RECORDS PROVIDED:
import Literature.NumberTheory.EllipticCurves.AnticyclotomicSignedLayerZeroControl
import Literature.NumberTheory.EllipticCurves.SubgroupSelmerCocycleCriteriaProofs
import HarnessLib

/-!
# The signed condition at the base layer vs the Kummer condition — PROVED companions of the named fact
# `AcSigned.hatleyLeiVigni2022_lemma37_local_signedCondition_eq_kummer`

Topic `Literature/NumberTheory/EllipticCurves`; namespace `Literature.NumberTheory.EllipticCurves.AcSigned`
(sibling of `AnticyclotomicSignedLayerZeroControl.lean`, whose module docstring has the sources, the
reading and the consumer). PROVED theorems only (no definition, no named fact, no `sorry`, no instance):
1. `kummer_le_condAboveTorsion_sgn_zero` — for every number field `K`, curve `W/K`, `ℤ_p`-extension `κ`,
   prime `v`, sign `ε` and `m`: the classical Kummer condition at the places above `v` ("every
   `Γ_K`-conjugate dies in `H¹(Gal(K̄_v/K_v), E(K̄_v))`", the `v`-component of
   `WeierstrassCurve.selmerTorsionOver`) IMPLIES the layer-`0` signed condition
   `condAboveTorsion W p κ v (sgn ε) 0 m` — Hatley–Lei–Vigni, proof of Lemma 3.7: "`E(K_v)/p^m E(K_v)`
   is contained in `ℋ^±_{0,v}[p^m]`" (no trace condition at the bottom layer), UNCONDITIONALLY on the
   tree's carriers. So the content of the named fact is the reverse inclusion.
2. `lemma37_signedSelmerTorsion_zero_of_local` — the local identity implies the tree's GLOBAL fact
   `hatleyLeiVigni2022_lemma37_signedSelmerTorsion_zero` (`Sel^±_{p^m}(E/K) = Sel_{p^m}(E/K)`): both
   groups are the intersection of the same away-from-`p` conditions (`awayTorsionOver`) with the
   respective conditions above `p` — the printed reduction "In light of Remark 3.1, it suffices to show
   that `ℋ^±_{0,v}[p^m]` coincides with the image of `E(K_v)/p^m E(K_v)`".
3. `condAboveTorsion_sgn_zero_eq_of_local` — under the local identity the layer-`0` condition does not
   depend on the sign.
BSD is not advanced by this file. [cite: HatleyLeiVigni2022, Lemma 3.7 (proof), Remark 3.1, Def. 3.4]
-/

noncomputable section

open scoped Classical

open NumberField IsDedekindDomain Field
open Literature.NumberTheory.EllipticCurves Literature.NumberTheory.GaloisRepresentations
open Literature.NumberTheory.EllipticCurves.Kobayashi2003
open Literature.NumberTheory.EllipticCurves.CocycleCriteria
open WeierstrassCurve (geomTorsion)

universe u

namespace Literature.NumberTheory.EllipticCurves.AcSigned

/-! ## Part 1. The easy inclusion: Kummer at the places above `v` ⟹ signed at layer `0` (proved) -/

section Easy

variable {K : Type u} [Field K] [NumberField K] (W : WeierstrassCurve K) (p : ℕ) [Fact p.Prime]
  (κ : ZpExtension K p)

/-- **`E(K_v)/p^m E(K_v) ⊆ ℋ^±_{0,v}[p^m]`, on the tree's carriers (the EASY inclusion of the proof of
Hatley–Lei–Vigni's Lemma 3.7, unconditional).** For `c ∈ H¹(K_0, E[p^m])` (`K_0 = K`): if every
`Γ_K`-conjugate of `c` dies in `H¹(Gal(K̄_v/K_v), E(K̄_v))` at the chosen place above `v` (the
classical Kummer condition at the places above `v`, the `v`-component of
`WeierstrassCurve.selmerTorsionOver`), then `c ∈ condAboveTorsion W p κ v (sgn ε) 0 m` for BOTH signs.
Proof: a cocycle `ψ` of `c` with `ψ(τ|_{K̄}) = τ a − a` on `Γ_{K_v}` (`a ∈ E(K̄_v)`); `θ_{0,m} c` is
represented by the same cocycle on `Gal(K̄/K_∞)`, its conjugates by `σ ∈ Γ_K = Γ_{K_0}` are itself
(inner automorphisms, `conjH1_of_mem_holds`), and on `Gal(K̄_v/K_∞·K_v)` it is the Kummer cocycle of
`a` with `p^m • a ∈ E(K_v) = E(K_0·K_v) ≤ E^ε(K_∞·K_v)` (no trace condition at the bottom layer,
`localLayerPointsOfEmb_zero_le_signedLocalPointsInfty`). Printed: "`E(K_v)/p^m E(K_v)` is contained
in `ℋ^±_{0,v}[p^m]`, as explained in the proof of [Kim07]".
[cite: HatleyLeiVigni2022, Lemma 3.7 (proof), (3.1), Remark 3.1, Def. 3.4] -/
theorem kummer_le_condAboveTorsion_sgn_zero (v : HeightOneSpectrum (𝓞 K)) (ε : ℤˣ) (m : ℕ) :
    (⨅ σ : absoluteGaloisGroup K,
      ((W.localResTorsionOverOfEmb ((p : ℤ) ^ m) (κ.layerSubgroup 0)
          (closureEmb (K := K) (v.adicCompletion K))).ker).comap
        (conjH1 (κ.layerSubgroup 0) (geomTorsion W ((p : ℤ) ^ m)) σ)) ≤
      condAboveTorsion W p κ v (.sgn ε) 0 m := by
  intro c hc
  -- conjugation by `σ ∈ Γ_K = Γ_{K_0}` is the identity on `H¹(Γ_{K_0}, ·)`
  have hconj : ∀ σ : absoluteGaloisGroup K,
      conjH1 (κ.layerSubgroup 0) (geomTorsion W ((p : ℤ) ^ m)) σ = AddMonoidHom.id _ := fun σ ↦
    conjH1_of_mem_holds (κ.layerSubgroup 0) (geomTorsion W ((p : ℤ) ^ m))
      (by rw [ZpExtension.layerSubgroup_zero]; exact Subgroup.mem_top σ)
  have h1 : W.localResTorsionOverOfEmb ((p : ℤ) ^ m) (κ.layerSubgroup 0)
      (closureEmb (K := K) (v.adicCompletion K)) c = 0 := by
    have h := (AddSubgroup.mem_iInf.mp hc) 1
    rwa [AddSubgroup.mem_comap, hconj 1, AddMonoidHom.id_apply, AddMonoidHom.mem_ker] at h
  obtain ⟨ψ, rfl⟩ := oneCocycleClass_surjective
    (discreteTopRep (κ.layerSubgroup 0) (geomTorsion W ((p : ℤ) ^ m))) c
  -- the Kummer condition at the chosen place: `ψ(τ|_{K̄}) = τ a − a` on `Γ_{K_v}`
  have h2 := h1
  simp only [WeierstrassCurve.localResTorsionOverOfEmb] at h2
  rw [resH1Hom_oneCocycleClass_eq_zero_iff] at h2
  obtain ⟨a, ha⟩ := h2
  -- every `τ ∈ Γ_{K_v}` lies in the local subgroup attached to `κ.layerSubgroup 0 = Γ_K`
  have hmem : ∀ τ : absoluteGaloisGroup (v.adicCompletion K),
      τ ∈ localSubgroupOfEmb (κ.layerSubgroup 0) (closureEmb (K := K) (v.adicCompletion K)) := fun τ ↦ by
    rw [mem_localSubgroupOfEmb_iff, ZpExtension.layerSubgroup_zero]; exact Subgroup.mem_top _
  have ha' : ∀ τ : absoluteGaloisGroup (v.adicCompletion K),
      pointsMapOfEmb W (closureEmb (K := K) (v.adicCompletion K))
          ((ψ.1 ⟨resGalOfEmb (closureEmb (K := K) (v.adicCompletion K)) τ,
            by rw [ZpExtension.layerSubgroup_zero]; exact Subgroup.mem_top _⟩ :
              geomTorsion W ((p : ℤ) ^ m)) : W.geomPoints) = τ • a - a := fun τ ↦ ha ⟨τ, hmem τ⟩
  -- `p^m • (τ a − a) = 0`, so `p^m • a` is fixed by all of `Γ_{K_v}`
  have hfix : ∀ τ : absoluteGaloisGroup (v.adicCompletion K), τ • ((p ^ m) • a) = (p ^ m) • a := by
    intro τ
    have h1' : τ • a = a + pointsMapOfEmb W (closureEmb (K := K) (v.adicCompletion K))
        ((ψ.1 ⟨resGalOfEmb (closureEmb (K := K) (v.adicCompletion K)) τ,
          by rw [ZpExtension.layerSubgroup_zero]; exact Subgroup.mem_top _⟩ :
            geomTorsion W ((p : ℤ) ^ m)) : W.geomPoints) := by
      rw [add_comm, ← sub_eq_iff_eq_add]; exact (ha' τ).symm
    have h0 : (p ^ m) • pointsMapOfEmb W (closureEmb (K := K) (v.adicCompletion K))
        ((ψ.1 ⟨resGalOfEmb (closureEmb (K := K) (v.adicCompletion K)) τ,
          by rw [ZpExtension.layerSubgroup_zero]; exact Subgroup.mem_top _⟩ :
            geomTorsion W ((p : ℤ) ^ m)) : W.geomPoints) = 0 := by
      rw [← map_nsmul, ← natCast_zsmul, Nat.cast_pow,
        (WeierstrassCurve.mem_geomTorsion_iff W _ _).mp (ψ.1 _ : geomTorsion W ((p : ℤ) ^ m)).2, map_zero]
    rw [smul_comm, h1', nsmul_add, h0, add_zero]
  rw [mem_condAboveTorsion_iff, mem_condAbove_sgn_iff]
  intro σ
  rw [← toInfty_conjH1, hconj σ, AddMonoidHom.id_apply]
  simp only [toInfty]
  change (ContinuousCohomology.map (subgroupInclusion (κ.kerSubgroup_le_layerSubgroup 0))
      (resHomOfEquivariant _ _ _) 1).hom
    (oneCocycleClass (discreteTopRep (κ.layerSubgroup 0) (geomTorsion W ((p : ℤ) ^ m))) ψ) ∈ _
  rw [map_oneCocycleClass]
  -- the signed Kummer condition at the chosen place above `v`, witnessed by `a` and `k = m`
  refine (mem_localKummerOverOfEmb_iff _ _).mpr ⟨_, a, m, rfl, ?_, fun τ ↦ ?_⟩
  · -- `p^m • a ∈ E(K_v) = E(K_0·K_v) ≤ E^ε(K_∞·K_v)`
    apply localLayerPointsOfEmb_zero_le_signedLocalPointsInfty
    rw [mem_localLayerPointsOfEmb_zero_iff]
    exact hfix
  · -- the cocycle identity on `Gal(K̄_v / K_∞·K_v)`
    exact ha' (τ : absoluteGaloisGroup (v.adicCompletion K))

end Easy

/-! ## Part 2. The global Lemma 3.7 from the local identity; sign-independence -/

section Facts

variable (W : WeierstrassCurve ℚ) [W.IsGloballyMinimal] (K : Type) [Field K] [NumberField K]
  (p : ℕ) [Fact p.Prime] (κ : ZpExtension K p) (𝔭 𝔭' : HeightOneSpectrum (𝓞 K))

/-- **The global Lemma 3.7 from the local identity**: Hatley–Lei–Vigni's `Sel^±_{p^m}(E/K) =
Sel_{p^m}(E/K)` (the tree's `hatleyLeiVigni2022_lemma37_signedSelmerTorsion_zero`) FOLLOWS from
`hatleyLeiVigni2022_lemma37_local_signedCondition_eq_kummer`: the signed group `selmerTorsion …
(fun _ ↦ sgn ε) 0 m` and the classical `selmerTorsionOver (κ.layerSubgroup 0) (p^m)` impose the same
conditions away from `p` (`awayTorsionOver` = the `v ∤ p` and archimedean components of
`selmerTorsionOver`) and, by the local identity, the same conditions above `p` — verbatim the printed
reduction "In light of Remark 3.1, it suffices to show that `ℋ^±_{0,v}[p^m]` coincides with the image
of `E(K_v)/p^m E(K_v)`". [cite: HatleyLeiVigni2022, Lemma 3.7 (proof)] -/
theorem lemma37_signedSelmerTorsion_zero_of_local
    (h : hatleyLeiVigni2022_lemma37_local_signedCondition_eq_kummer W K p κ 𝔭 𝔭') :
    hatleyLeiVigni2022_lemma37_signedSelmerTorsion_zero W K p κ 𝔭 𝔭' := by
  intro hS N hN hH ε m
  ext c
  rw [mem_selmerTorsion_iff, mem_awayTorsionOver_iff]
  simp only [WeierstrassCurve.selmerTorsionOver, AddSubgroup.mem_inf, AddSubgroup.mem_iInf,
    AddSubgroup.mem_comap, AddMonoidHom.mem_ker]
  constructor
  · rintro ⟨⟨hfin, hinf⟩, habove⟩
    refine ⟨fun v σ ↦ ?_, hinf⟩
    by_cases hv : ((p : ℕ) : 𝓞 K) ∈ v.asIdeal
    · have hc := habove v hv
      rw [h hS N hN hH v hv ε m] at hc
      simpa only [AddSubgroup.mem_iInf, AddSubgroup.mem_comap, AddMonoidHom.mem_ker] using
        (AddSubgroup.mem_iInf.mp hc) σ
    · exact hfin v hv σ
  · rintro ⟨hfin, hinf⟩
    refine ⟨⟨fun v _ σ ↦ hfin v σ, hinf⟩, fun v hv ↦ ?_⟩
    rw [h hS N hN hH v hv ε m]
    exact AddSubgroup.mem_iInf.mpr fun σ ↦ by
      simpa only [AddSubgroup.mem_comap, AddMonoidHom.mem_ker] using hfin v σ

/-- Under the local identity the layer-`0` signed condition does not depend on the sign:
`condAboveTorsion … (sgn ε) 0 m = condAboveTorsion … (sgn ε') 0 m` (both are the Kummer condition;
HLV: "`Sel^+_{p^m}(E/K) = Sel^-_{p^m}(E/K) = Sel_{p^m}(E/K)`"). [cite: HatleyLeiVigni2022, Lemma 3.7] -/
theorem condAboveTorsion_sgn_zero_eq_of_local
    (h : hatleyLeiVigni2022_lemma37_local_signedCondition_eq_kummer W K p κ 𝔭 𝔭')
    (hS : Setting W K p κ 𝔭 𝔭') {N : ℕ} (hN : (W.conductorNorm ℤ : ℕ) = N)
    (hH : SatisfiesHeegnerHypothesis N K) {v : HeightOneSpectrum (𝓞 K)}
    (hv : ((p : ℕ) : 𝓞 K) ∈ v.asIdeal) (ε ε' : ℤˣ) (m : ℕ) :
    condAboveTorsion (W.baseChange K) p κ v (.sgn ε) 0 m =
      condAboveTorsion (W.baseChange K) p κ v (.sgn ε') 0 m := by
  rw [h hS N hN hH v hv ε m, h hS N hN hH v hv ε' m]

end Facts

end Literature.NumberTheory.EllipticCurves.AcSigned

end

WORK REQUEST:
Starting with the first line above and ending with the line that holds "the sources, the", restate each line word for word and add nothing else.

FINISHED EXERCISE:
import Literature.NumberTheory.EllipticCurves.AnticyclotomicSignedLayerZeroControl
import Literature.NumberTheory.EllipticCurves.SubgroupSelmerCocycleCriteriaProofs
import HarnessLib

/-!
# The signed condition at the base layer vs the Kummer condition — PROVED companions of the named fact
# `AcSigned.hatleyLeiVigni2022_lemma37_local_signedCondition_eq_kummer`

Topic `Literature/NumberTheory/EllipticCurves`; namespace `Literature.NumberTheory.EllipticCurves.AcSigned`
(sibling of `AnticyclotomicSignedLayerZeroControl.lean`, whose module docstring has the sources, the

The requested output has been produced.